If i'm honest i have a problem with uk built motorhomes after owning a lunar roadstar which although the layout was very good, it was let down by the build quality. hence the move to hymer, where build quality is excellent. but it hasn't got an oven!!! What is wrong with foreigners?
so that is why we looked at the swifts.
I just wish you could buy a van that had the good features of the german vans, eg proper double floor, inboard water tanks properly insulated, and 
the design of the uk vans ie swift.
I know swift buy some components from germany as i occasionally deliver them to cottingham.
it is interesting that so many of you sing their praises,very interesting 
again thank you, we will be having a closer look.


----------



## Penquin (Oct 15, 2007)

We have been very impressed by our Swift and the assistance we have so easily got when there are problems, which there are with all large mechanical objects and MH's are certainly that! One of the reps we spoke to about display models pointed out that things like cupboads get more wear in one day at a show than probably 2 YEARS normal use. Think how often you go into a vehicle on display and open the cupboards "just to see". 

Everyone does the same!

The doors on all vehicles need time to bed down, but the assistance you can rely on from Swift means that if there is a problem it will probably be sorted very much quicker than German made vehicles that "have to wait for the parts to come".

We are very happy that we made the decision to buy a Swift, it is well thought through, well built, well equipped and reliable and the back-up is excellent.


----------



## Pusser (May 9, 2005)

I must say that I am getting very fickle. A few months ago I wouldn't touch Swifts with a barge pole. Now with the drip drip drip of little things from Swift backed up often by clients and especially Russel who took the biggest leap of faith everseen by mankind, they will be my first port of call when the time comes and maybe my very first motorhome dream of yesteryear of owning a Swift will come true. 

Maybe Russells enthusiasm is really the thing that swung it.


----------



## Steamdrivenandy (Jun 18, 2007)

Pusser said:


> I must say that I am getting very fickle. A few months ago I wouldn't touch Swifts with a barge pole. Now with the drip drip drip of little things from Swift backed up often by clients and especially Russel who took the biggest leap of faith everseen by mankind, they will be my first port of call when the time comes and maybe my very first motorhome dream of yesteryear of owning a Swift will come true.
> 
> Maybe Russells enthusiasm is really the thing that swung it.


If the guys on the Swift production line have read of your adventures and you order a van from them you'll probably get the best finished van ever and a spare porta pottie in a place of honour thrown in :lol:


----------



## rowley (May 14, 2005)

Craigy wrote-- i have a problem with uk built motorhomes after owning a lunar roadstar 

I think that you will find that Lunar's motorhomes were not built in the UK.


----------



## Steamdrivenandy (Jun 18, 2007)

rowley said:


> Craigy wrote-- i have a problem with uk built motorhomes after owning a lunar roadstar
> 
> I think that you will find that Lunar's motorhomes were not built in the UK.
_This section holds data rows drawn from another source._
/-- [folklore] **THE WINDOW KEEPS THE CLASS** (in-block root, `N ≥ 1`): `LegL1 r C T ⟹ LegL1 (bmW (toSite rr) N r) (cWb d N · C) (cWb d N · T)` —
`(2N+1)^{d+1}·(d+1)` window terms, matrix bound `|pmBm| ≤ 1 + 4(d+1)N` (an2's `abs_pmBm_le`), translation invariance of the `ℓ¹` mass. -/
theorem legL1_bmW {r : LegFam d} {C T : ℝ} (hr : LegL1 r C T) {N : ℕ} (hN : 1 ≤ N) {rr : Fin (d + 1) → ℕ}
    (hrr : rr ∈ box (d + 1) N) : LegL1 (bmW (toSite rr) N r) (cWb d N * C) (cWb d N * T) := by
  set P : ℝ := 1 + 4 * (((d : ℝ) + 1) * N) with hP
  have hP0 : 0 ≤ P := by positivity
  have hpm : ∀ κ u κ' q, |pmBm (toSite rr) N κ u κ' q| ≤ P := fun κ u κ' q => abs_pmBm_le hN hrr κ u κ' q
  have hconst : ∀ X : ℝ, (∑ _v ∈ cube (d + 1) N, ∑ _κ' : Fin (d + 1), P * X) = cWb d N * X := by
    intro X
    rw [Finset.sum_const, Finset.sum_const, Finset.card_univ, Fintype.card_fin, card_cube, smul_smul, nsmul_eq_mul]
    unfold cWb
    push_cast
    ring
  have hsum : ∀ μ y κ, Summable (bmW (toSite rr) N r μ y κ) := by
    intro μ y κ
    show Summable fun u => bmW (toSite rr) N r μ y κ u
    simp only [bmW_apply]
    exact summable_sum fun v _ => summable_sum fun κ' _ =>
      summable_mul_of_bdd (fun u => hpm κ u κ' (u - v)) (summable_shift_sub (hr.summable μ y κ') v)
  have hs' : ∀ μ y v κ', Summable fun u => P * |r μ y κ' (u - v)| := fun μ y v κ' =>
    (summable_shift_sub (hr.summable_abs μ y κ') v).mul_left P
  refine ⟨fun μ y κ u => ?_, fun μ y κ => ⟨hsum μ y κ, ?_⟩⟩
  · rw [bmW_apply, ← hconst C]
    exact (Finset.abs_sum_le_sum_abs _ _).trans (Finset.sum_le_sum fun v _ => (Finset.abs_sum_le_sum_abs _ _).trans
      (Finset.sum_le_sum fun κ' _ => by
        rw [abs_mul]; exact mul_le_mul (hpm _ _ _ _) (hr.abs_le _ _ _ _) (abs_nonneg _) hP0))
  · calc ∑' u, |bmW (toSite rr) N r μ y κ u| ≤ ∑' u, ∑ v ∈ cube (d + 1) N, ∑ κ', P * |r μ y κ' (u - v)| :=
          Summable.tsum_le_tsum (fun u => by
            rw [bmW_apply]
            exact (Finset.abs_sum_le_sum_abs _ _).trans (Finset.sum_le_sum fun v _ => (Finset.abs_sum_le_sum_abs _ _).trans
              (Finset.sum_le_sum fun κ' _ => by rw [abs_mul]; exact mul_le_mul_of_nonneg_right (hpm _ _ _ _) (abs_nonneg _))))
            (hsum μ y κ).abs (summable_sum fun v _ => summable_sum fun κ' _ => hs' μ y v κ')
      _ = ∑ v ∈ cube (d + 1) N, ∑ κ', ∑' u, P * |r μ y κ' (u - v)| := by
          rw [Summable.tsum_finsetSum (fun v _ => summable_sum fun κ' _ => hs' μ y v κ')]
          exact Finset.sum_congr rfl fun v _ => Summable.tsum_finsetSum fun κ' _ => hs' μ y v κ'
      _ = ∑ v ∈ cube (d + 1) N, ∑ κ' : Fin (d + 1), P * ∑' u, |r μ y κ' u| :=
          Finset.sum_congr rfl fun v _ => Finset.sum_congr rfl fun κ' _ => by
            rw [tsum_mul_left]
            congr 1
            exact (Equiv.subRight v).tsum_eq (fun u => |r μ y κ' u|)
      _ ≤ ∑ _v ∈ cube (d + 1) N, ∑ _κ' : Fin (d + 1), P * T :=
          Finset.sum_le_sum fun v _ => Finset.sum_le_sum fun κ' _ => mul_le_mul_of_nonneg_left (hr.tsum_abs_le μ y κ') hP0
      _ = cWb d N * T := hconst T
import Literature.NumberTheory.EllipticCurves.PAdicLFunctionNeZeroProofs
import Literature.NumberTheory.EllipticCurves.ModularSymbolsPeriodHomology
import Literature.NumberTheory.LFunctions.PrimeNumberTheoremProgressions
import Mathlib.NumberTheory.ModularForms.Bounds
import Mathlib.Analysis.PSeries
import HarnessLib

/-!
# Manin–Drinfeld for rational newforms; `[r]^± ∈ ℚ · Ω^±` from Eichler–Shimura alone
# (provefact `Literature.NumberTheory.EllipticCurves.ModularForms.IsNewform0.exists_rat_smul_plusPeriod`)

D-0014 keeps `Literature/` sorry-free by stating cited results as named facts `def X : Prop`.
The named fact `IsNewform0.exists_rat_smul_plusPeriod` of `ModularSymbols` (Manin 1972, Cor. 3.6
with Thm. 1.9: for a normalised newform `f ∈ S₂(Γ₀(N))` with rational coefficients, `Ω⁺_f ≠ 0`
and `re [r]_f^+ ∈ ℚ · Ω⁺_f`) was reduced in `ModularSymbolsHeckeProofs`
(`IsNewform0.exists_rat_smul_plusPeriod_of`) to three named facts: Eichler–Shimura
(`isZLattice_periodLattice`), conjugation-stability of `Λ_f` (`conj_mem_periodLattice`, since
proved: `conj_mem_periodLattice_holds` in `PAdicLFunctionDistributionProofs`) and the
Manin–Drinfeld theorem (`exists_nsmul_modularSymbol_mem_periodLattice f`). This file **proves the
Manin–Drinfeld theorem for rational newforms** and so reduces
`IsNewform0.exists_rat_smul_plusPeriod` (and its minus analogue) to Eichler–Shimura alone, in
either of its two equivalent forms `isZLattice_periodLattice` / `periodLattice_eq_closure_pair`
(`ModularSymbolsLattice`, where the spanning half `periodLattice_span_eq_top` is proved), and
further — through `periodLattice_eq_closure_pair_of` of `ModularSymbolsPeriodHomology` (Hecke
operators on the period homology and multiplicity one, both proved there and in
`NewformsHeckeProofs`) — to the single named fact `periodHomology_eq_span_basis N`: the period
homology `{h ↦ ⟨γ, h⟩ : γ ∈ Γ₀(N)} ⊆ S₂(Γ₀(N))^∨` is the `ℤ`-span of an `ℝ`-basis
(Eichler–Shimura for `X₀(N)`: Diamond–Shurman §6.1; Cremona 1997, (2.10.1)).

The proof of Manin–Drinfeld follows Manin 1972, Thm. 3.3, (20) and Thm. 3.5, (22) ("closing the
path" with a Hecke operator), arranged prime by prime as in Drinfeld's proof and Cremona 1997,
§2.8, (2.8.8): for a prime `p ≡ 1 (mod N)` the Hecke relation
`a_p {∞, r} = ∑_{j mod p} {∞, (r + j)/p} + {∞, p r}` (Mazur–Tate–Teitelbaum (4.2),
`cuspCoeff_mul_modularSymbol`) has all `p + 1` cusps on the right `Γ(N)`-equivalent to `r`
(`Literature.NumberTheory.EllipticCurves.modularSymbol_mul_sub_mem_periodLattice`, `Literature.NumberTheory.EllipticCurves.modularSymbol_div_sub_mem_periodLattice` of
`PAdicLFunctionNeZeroProofs`, from Diamond–Shurman Lemma 3.8.2), so
`(a_p - p - 1) {∞, r}_f ∈ Λ_f`; with `a_p ∈ ℚ` and `a_p ≠ p + 1` this gives `n {∞, r}_f ∈ Λ_f`,
`n > 0`. Manin (Thm. 3.3) takes the non-vanishing of his factor `∑_{d ∣ m} d - c_m` "for large `m`
from the growth estimates of the coefficients"; prime by prime this is: **there are infinitely
many primes `p ≡ 1 (mod N)` with `a_p ≠ p + 1`** (`IsNewform0.setOf_prime_cuspCoeff_ne_infinite`).
We prove it from Hecke's bound `|a_n| ≤ C n` (Mathlib `CuspFormClass.qExpansion_isBigO`) and the
multiplicativity `a_{∏ p} = ∏ a_p` over distinct good primes (Atkin–Lehner 1970, Thm. 3, from
`qExpansion_coeff_heckeT_holds` and `IsNewform0.heckeEigenvalue_eq_coeff_holds`): if `a_p = p + 1`
for all large `p ≡ 1 (mod N)` then `a_n / n = ∏_{p ∈ S} (1 + 1/p) ≥ 1 + ∑_{p ∈ S} 1/p` for
`n = ∏_{p ∈ S} p`, unbounded because **`∑_{p ≡ 1 (N)} 1/p` diverges** — deduced here
(`exists_finset_prime_modEq_one_le_sum_one_div`, dyadic blocks) from the prime number theorem for
the progression `1 mod N` in `θ`-form, `Literature.NumberTheory.LFunctions.sum_log_prime_residue_isLittleO`
(`PrimeNumberTheoremProgressions`, Montgomery–Vaughan Cor. 11.17). (For the newform of an elliptic
curve `PAdicLFunctionNeZeroProofs` uses instead `a_p - p - 1 = -#Ẽ(𝔽_p) ≠ 0`; a general rational
newform has no curve attached before Eichler–Shimura, whence the analytic argument here.)

## Main results (`f ∈ S₂(Γ₀(N))`; `hf : IsNewform0 f`, `hQ : coeffField f = ⊥` where stated)

* `exists_finset_le_sum_one_div_of_isLittleO`, `exists_finset_prime_modEq_one_le_sum_one_div` :
  `θ_P(X) = cX + o(X)`, `c > 0` ⇒ `∑_{P n} 1/n` unbounded; `∑_{p ≡ 1 (N)} 1/p` unbounded;
* `IsNewform0.cuspCoeff_prime_mul_of_not_dvd`, `IsNewform0.cuspCoeff_prod_primes` :
  `a_{pm} = a_p a_m` (`p ∤ N m`), `a_{∏ p} = ∏ a_p` (Atkin–Lehner 1970, Thm. 3);
* `exists_norm_cuspCoeff_le_mul` : Hecke's bound `|a_n(f)| ≤ C n` in weight `2`;
* `IsNewform0.setOf_prime_cuspCoeff_ne_infinite` : infinitely many `p ≡ 1 (N)` with
  `a_p ≠ p + 1`;
* `sub_mul_modularSymbol_mem_periodLattice_of_hecke` : closing the path, `(a - p - 1){∞, r} ∈ Λ_f`;
* `exists_nsmul_modularSymbol_mem_periodLattice_of_isNewform0` : **Manin–Drinfeld** for rational
  newforms (the named fact `exists_nsmul_modularSymbol_mem_periodLattice f`, proved);
* `IsNewform0.exists_rat_smul_minusPeriod_of` : the minus analogue of
  `IsNewform0.exists_rat_smul_plusPeriod_of`;
* `IsNewform0.exists_rat_smul_plusPeriod_of_isZLattice`, `…_of_closure_pair`,
  `IsNewform0.exists_rat_smul_minusPeriod_of_isZLattice`, `…_of_closure_pair`,
  `IsNewform0.exists_normalizedPlusSymbol_eq_ratCast_of_closure_pair` : the named facts
  `IsNewform0.exists_rat_smul_plusPeriod`, `IsNewform0.exists_rat_smul_minusPeriod`,
  `IsNewform0.exists_normalizedPlusSymbol_eq_ratCast` **from Eichler–Shimura alone**;
* `IsNewform0.exists_rat_smul_plusPeriod_of_periodHomology`,
  `IsNewform0.exists_rat_smul_minusPeriod_of_periodHomology`,
  `IsNewform0.exists_normalizedPlusSymbol_eq_ratCast_of_periodHomology` : the same three named
  facts from `periodHomology_eq_span_basis N` alone.

When `periodHomology_eq_span_basis N` is discharged,
`IsNewform0.exists_rat_smul_plusPeriod_of_periodHomology periodHomology_eq_span_basis_holds` is
`IsNewform0.exists_rat_smul_plusPeriod_holds` (likewise with `isZLattice_periodLattice_holds` and
`IsNewform0.exists_rat_smul_plusPeriod_of_isZLattice`).

## References

* Ju. I. Manin, *Parabolic points and zeta functions of modular curves*, Izv. Akad. Nauk SSSR
  Ser. Mat. 36 (1972), 19–66 (Engl. transl. Math. USSR-Izv. 6 (1972), 19–64): Thm. 3.3, (20);
  §3.4, (21); Thm. 3.5, (22) and the remark after it (rational eigenvalues); Cor. 3.6.
* V. G. Drinfeld, *Two theorems on modular curves*, Funct. Anal. Appl. 7 (1973), 155–156.
* J. E. Cremona, *Algorithms for modular elliptic curves*, 2nd ed. (1997), §2.8, (2.8.8)–(2.8.9).
* A. O. L. Atkin, J. Lehner, *Hecke operators on `Γ₀(m)`*, Math. Ann. 185 (1970), Thm. 3.
* F. Diamond, J. Shurman, *A first course in modular forms*, GTM 228 (2005), Lemma 3.8.2,
  Prop. 5.2.2, Prop. 5.9.1 (Hecke's bound).
* H. L. Montgomery, R. C. Vaughan, *Multiplicative number theory I*, CUP (2007), Cor. 4.12,
  Cor. 11.17.
* B. Mazur, J. Tate, J. Teitelbaum, *On `p`-adic analogues of the conjectures of Birch and
  Swinnerton-Dyer*, Invent. Math. 84 (1986), §I.4 (4.2), §I.8.
-/

noncomputable section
I was wondering about that yesterday when reading the bits in the mags about Lunar and it's management buyout.

The inference was that Lunar products were British, but it doesn't actually say that they are all produced in the UK. I wonder if they still have a sourcing agreement with other parts of the old Continental group that they used to be part of?


----------



## Rapide561 (Oct 1, 2005)

*Swift*



Pusser said:


> I must say that I am getting very fickle. A few months ago I wouldn't touch Swifts with a barge pole. Now with the drip drip drip of little things from Swift backed up often by clients and especially Russel who took the biggest leap of faith everseen by mankind, they will be my first port of call when the time comes and maybe my very first motorhome dream of yesteryear of owning a Swift will come true.
> 
> Maybe Russells enthusiasm is really the thing that swung it.


Pusser you say the funniest things. Leap of faith!

I did look at numerous TAG axle motorhomes, namely the Dethleffs 7871-2, Burtsner 821G A class, Euromobil Integra and Activa and then the British Autotrail.

Some of the German models were ruled out due to a small fridge in such a large motorhome, interior colours, price was a factor when looking at the A class, and also the general external appearance. The Autotrail was ruled out for several reasons although it did have a fabulous cooking area.

The Swift won on terms of

1) Silver sides - love them or hate them
2) High spec - alloys (not on any of the above as standard), awning, oven, microwave etc
3) Interior colours - soft enough to be neutral, yet tough enough to stand up to dogs and me.

Whilst the Dethleffs 7871-2 has a lower list price, there was no standard reverse cam, awning, alloys etc. Equally some of the "extras" are bought as a package with Autotrail - but you do get an Autotrail umbrella into the bargain.

This van has had a couple of bits and bats to sort out and these have been put right.

The Fiat side has performed well despite numerous recalls. This is of course something that Swift have absolutely no control over, although it must be noted that Swift have been seen to badger Fiat in respect of scuttlegate.

Russell


----------